2. Вовин папа — взрослый, «рыцарь бесконечного самоотречения»
— он житель здания. Он сам есть то самое Здание. Он обладает знаниями,
он осведомлен о литературных техниках, но чтобы у него возникло
Общение с Вовой, ему необходимо умереть.
3. Комичная Галина Ивановна, хорошая «земная» тетка, внутренний
движок-ограничитель, связь с более или менее объективной, более
или менее обыденно-обусловленной реальностью.
Думаю именно сейчас мы с Вами по-настоящему познакомились. Но
давайте для удобства не будем менять структуры. Оставайтесь, Галина
Ивановна, вместе с нами. Ладно? Главное, не требуйте от меня невозможного.
Я признаю реальность Вашей школы и этого достаточно.
Мой сегодняшний секретик, как я уже сказал, очень простой. Но
возможно, что и самый главный. Каждый смотрит на литературу из
своего Заколдованного Места. У каждого есть свой… как бы это точнее
выразиться — детский архетип, что ли? Наше Я — огонек — сливается
с Я других людей. А иногда вырывается и становится самостоятельными.

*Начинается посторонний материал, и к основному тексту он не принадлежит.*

import Summits.HubbardSuperconductivity.HubbardSuperconductivity.Theorems.AnisotropyChordTransferFibre3FinXBSym

/-!
# Route `AnisotropyChord` / H0 rotor rung: FIN combined (rows `N₁` + C) certificate at `L = 15` — cell facts, part `ag`

Kernel facts `xbcCellAny 15 (49/50) 20 la lb (c, bn) = true` (via the symmetric-table evaluator `xbcCellAnyW` of `…FinXBSym`: `rw [← xbcCellAnyW_eq]; decide +kernel`, zero data) for 1 λ-cells of the per-`L` cover
(`…FinXCCover.xbcCheck`; cell design: p3 g6 (g5 generator) scratch `xbc_design.py`, mirrors `xb_mirror.py`/`xc_mirror.py`); assembled in `…FinXBCFifteen`.
Prover seat `hubbard-h0-rotor-p3` g5; helper for piece A = stmt-HubbardSuperconductivity-23918 of rung 19089 (`--supports`, helper class).
WHAT THIS IS NOT: nothing here proves superconductivity in the Hubbard model (rotor TARGET as worded stays FALSE, g15 verdict); kernel facts for the FIN certificate of two hypotheses (rows `N₁`, C) of ONE conditional reduction.  Tree imports only; no sorry, no new axioms.
-/

set_option linter.dupNamespace false

namespace Summit.HubbardSuperconductivity.HubbardSuperconductivity.Theorems.AnisotropyChord.Transfer.Fibre3

namespace FinXB

set_option maxHeartbeats 4000000 in
/-- kernel fact: cell 46 at `L = 15` (certified, c = (1/2 : ℚ), b = 12/20). [folklore] -/
theorem xbc15_46 : xbcCellAny 15 (49/50 : ℚ) 20 766762667643777 785931734334872 ((1/2 : ℚ), (12 : ℕ)) = true := by
  rw [← xbcCellAnyW_eq]
  decide +kernel

end FinXB

end Summit.HubbardSuperconductivity.HubbardSuperconductivity.Theorems.AnisotropyChord.Transfer.Fibre3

Есть маленькие мальчики и девочки, спокойные, задумчивые, чуть
заторможенные. А есть те, которые любят драться. У всех свои личные,
даже интимные отношения со временем и пространством. У кого-то
в детстве над кроватью висел «Синий конь» Франца Марка, у кого-то
— Рублев, у кого-то — Шишкин. Каждый летает во сне по-разному.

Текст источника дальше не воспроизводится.